Work item: Every line from the start of the records below to the line containing "are exactly the" should be retyped exactly, that line included, and no others.

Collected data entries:
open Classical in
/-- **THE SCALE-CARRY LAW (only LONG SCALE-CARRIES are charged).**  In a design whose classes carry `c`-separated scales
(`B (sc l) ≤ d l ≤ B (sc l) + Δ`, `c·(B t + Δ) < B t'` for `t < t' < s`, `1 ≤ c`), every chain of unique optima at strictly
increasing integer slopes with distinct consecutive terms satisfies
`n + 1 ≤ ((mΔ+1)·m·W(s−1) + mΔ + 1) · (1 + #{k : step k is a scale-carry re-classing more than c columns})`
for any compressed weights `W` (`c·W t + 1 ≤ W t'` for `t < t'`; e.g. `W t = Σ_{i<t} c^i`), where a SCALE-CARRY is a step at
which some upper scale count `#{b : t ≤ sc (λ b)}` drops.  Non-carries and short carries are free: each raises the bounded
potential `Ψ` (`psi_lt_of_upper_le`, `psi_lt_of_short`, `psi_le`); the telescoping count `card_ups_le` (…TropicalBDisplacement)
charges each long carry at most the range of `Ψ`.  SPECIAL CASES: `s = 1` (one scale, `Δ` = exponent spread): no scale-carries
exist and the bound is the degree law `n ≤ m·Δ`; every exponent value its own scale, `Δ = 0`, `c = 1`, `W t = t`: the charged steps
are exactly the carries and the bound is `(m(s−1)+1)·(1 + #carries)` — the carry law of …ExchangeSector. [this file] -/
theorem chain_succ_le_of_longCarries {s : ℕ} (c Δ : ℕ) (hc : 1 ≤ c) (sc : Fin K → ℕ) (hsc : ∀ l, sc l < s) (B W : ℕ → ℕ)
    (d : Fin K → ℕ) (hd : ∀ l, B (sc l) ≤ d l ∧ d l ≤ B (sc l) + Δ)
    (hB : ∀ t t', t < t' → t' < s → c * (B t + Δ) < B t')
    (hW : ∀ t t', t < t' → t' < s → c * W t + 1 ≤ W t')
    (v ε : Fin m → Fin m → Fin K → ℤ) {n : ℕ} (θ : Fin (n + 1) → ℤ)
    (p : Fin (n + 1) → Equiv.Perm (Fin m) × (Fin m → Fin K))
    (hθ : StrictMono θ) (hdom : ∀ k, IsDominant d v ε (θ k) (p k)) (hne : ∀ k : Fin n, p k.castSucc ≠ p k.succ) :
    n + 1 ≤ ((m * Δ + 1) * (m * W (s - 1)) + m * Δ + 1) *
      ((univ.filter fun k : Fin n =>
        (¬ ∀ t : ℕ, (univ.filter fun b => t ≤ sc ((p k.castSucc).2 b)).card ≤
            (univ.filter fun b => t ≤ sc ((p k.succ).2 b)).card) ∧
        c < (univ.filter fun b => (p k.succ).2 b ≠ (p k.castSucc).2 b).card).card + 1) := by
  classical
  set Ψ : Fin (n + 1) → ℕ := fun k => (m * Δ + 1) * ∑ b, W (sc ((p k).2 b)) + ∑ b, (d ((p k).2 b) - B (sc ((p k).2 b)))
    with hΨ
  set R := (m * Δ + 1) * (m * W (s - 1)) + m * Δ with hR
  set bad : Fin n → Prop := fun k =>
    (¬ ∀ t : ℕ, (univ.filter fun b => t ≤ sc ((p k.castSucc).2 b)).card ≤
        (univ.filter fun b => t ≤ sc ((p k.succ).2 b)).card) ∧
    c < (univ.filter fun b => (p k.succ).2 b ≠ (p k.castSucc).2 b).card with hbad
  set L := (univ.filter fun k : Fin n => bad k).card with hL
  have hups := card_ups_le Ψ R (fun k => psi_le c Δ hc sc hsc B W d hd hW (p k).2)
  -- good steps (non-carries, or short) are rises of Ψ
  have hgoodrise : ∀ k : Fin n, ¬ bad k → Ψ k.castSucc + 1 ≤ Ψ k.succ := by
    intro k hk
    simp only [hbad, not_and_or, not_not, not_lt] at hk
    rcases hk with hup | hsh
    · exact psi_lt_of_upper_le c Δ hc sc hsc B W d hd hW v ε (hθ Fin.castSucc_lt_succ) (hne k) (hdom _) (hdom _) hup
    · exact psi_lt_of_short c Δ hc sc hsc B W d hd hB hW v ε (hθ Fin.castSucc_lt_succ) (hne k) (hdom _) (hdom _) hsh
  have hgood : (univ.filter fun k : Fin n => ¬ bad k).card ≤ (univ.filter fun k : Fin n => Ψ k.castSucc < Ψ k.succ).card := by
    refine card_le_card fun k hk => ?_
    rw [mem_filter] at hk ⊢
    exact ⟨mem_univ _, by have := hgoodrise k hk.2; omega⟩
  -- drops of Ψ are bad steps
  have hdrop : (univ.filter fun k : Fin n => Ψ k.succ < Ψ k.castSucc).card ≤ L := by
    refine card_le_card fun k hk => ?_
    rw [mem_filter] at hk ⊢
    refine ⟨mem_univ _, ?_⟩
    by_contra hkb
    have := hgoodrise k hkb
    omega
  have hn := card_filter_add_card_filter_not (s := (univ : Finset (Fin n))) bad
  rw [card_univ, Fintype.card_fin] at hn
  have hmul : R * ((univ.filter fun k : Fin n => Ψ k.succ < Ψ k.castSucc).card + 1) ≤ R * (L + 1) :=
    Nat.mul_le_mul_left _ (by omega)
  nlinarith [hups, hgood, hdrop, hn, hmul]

Completed task:
open Classical in
/-- **THE SCALE-CARRY LAW (only LONG SCALE-CARRIES are charged).**  In a design whose classes carry `c`-separated scales
(`B (sc l) ≤ d l ≤ B (sc l) + Δ`, `c·(B t + Δ) < B t'` for `t < t' < s`, `1 ≤ c`), every chain of unique optima at strictly
increasing integer slopes with distinct consecutive terms satisfies
`n + 1 ≤ ((mΔ+1)·m·W(s−1) + mΔ + 1) · (1 + #{k : step k is a scale-carry re-classing more than c columns})`
for any compressed weights `W` (`c·W t + 1 ≤ W t'` for `t < t'`; e.g. `W t = Σ_{i<t} c^i`), where a SCALE-CARRY is a step at
which some upper scale count `#{b : t ≤ sc (λ b)}` drops.  Non-carries and short carries are free: each raises the bounded
potential `Ψ` (`psi_lt_of_upper_le`, `psi_lt_of_short`, `psi_le`); the telescoping count `card_ups_le` (…TropicalBDisplacement)
charges each long carry at most the range of `Ψ`.  SPECIAL CASES: `s = 1` (one scale, `Δ` = exponent spread): no scale-carries
exist and the bound is the degree law `n ≤ m·Δ`; every exponent value its own scale, `Δ = 0`, `c = 1`, `W t = t`: the charged steps
are exactly the carries and the bound is `(m(s−1)+1)·(1 + #carries)` — the carry law of …ExchangeSector. [this file] -/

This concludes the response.